I told Baby, “Don’t go back there ‘hind them woods where that creature live.” I told Baby not to go but she went over yonder one strangely cold summer day, ’round June, after I’d made her self a lunch of buttermilk biscuits and collard greens– Baby never liked meat too much. Said it tasted like sin to her. Said if God ate sin, it’d taste like meat with all the seasonings and cooked to perfection. Make you feel heavy afterward. Fill you up. It’d nourish you, but at what cost? Baby said, “Lady Mama, that ol’ meat a little too heavy for my soul. Don’t matter if it tastes good if I got to ask forgiveness later.”
Anyway, I’m just a-yippin’ and a-yappin’ like folk got time to hear a ol’ woman talkin’ bout fanciful things like a thoughtful child.
Imagination they called it. Tuh– imagination. If they knew the things I know I done seen they’d say I ‘magined it. But I told Baby what I saw. Warned her ‘cordin to just what I know I seen with my own eyes: that creature live ‘hind them woods. Out there by a little bog that ain’t got no life. Not even a fly piss in those waters. That’s how you know there ain’t no life. Flies, nasty things, they follow dead and decaying things. The nasty part of living is dying. Or so we think.
That creature creepin’ in the brush lives by a place that ain’t got no life. He thinks he knows what we don’t, us folk who follow life. Naw, the creature think life is just a part of death. He think from the moment we’re conceived we’re settin’ ourselves up to die. But what a creature that don’t live know ’bout life? You’d think not a damn thing. But Baby told me different.
Baby went in them woods. Sho’ did. Almost didn’t come back when her body did. I ‘spected something when she absentmindedly spooned some scrambled eggs in her plate one morning. She would’ve eaten ’em too if I hadn’t shouted. Ain’t nothing in the world could make my Baby forget her strict diet.
You could tell she’d seen something wretched. Something that’d make you sing Amazing Grace or the Lord’s Prayer. Or put the needle on a Patti Labelle record, especially if you seekin’ deliverance from that thing you saw that your mind won’t let you unsee. But your heart know it.
Your heart got more eyes than vessels and ventricles. It sees things out our souls which are hidden when looking out our bodies. And Baby’s heart never found its way inside her little chest while she formed in the womb. At least, that’s what I told her when she asked what made her so special. She never asked again when she came back from ‘hind them woods.
Her heart sees with everything its got, that’s why she took a moment to return to her body. Her little heart sees with ears and lips and hands and nostrils and thoughts. Lawd, that creature put a number on my Baby! If only she was a little more heart-blind, she might not have suffered so. But that’s just it, isn’t it? The heart sees with everything you got. Whether you want it to or not. And Baby saw, bless her heart, she saw that creature and almost didn’t come back.

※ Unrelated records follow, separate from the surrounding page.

/-- **stub_scRigidity (pure complex analysis over Mathlib, size M–L, provable now) —
Schwarz–Christoffel rigidity with monotone traces, strip form with breakpoints.**  Two bounded
holomorphic functions `g, h` on the strip with continuous boundary values whose traces move
monotonically along lines of the SAME piecewise-constant directions (`IsSCTrace`), `g` being a
non-degenerate SC-type solution (no critical point inside; local form `g′ = (w-b)^{-β} ψ`,
`β ∈ (-1,1)`, `ψ(b) ≠ 0` at each breakpoint; MINIMAL admissible exponential rate at both ends —
the rate `ν ∈ (0, π]` congruent mod `π` to the direction jump, below which no homogeneous mode
`e^{νw} v` fits both end lines), satisfy `h = c·g + k` with `c ≥ 0` REAL.  Proof sketch (checked by
hand, triage r1-1/2/3 for the breakpoint-free instance): `q := h′/g′` is invariant under the
Schwarz reflection in EVERY boundary segment (both derivatives pick up the same phase), hence
extends to a `2i`-periodic holomorphic function `Q(e^{πw})` on `ℂ*` minus breakpoint images, real
`≥ 0` on the axis; at a breakpoint `Z := (h - h(b))/(g - g(b))` is reflection-invariant with
`|Z| ≲ |w-b|^{β-1}`, `β - 1 > -2`, and `≥ 0` on both sides, so `Z` and then `q = Z + Z′(g-g(b))/g′`
are holomorphic at `b`; boundedness of `h` and the quasi-periodicity `h(w+2i) = e^{2iΔ} h(w) + t` at
each end give `|h′| ≲ e^{ν_h |x|}`-decay with `ν_h ≥ ν`, so `q` is bounded at both ends of `ℂ*`,
hence constant; `c ≥ 0` from the common orientation.  Sharpness: `z + ε sinh 2πz` (growth),
`2 sinh πz` (opposite monotonicity) — both excluded by `IsSCTrace`.  Leans on: Mathlib complex
analysis (`Complex.differentiableOn_*`, removable singularities `Complex.differentiableOn_update_limUnder_of_bddAbove`,
Liouville / Laurent on `ℂ*`), Schwarz reflection to be assembled (Morera: `Complex.differentiableOn_of_*`). [size M–L] -/
theorem stub_scRigidity : SCRigidity :=
  Summit.CriticalPhenomena.CardyFormulaZ2.Theorems.ParafermionFamiliesToSLESix.SCRigidity.scRigidity_unfolded

/-- **stub_koebeEnvelope (percolation estimate, size XL; the shared hardest input of the whole crux
pool, `KE`) — the Koebe envelope at CORNER level.**  For every Dobrushin domain and admissible
family satisfying the crux's (edge-guarded, landed-weakening) second hypothesis, the corner
observable obeys `‖F_δ(v,f)‖ ≤ C δ^{1/3} max(dist(δv,∂D), δ)^{-1/3}` at every corner of an inner
face off the arcs, eventually in `δ`.  Content: the `δ^{1/12}` winding-phase cancellation beyond
the polychromatic two-arm bound `P(dart ∈ γ) ≲ (δ/d)^{1/4}`, UNIFORMLY down to the boundary collar
(heights `[δ^{1/13}, η]`, crux NOTES S2) and near the marks (growth `d^{-1/3}` = the SC rate of
`(Φ′)^{1/3}` at the strip ends; `o(d^{-7/3})` would already suffice for uniqueness, triage r1-3).
Stated at corner level because vertex bounds do not control the staggered corner modes (triage
r1-1 (1), r1-2 (b)); the potential tolerates those modes (they contribute `O(δ)` to `Ĥ_δ`) but the
envelope is what makes `Ĥ_δ` uniformly `2/3`-Hölder up to `∂D` (Arzelà–Ascoli incl. traces) and
bounds the trace variation through the flux identity.  Why it might fail: it is the sharp one-arm
rate on `ℤ²`; nothing weaker than the exponent `1/3` in the collar keeps the trace variation
bounded.  Leans on: `ClauseBoundEdges` (hypothesis), RSW inputs of the tree
(`annulusOpenCrossing_half_le_holds`, `Nolin2008_halfPlane_twoArm_holds` is site-𝕋 only — port). [size XL] -/
theorem stub_koebeEnvelope : KoebeEnvelope := by
  sorry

When she finally did return to herself, she told me something that almost made me drop like a fly right where I stood.
“Lady Mama,” she always called me, “I shouldn’t have gone down there. I should’ve listened to you.”
“It’s alright Baby. I’m just glad you finally came back.” I held her tighter to my bosom then.
“Lady Mama?” she inquired softly.
“Yes, Baby?” I replied as I skwez her real tight.
“That creature…it don’t mean nobody no harm. And it’s a wretched creature to look at, if your heart stays hidden away. But when it doesn’t, when your heart finds its way outside you, that creature looks just like God.”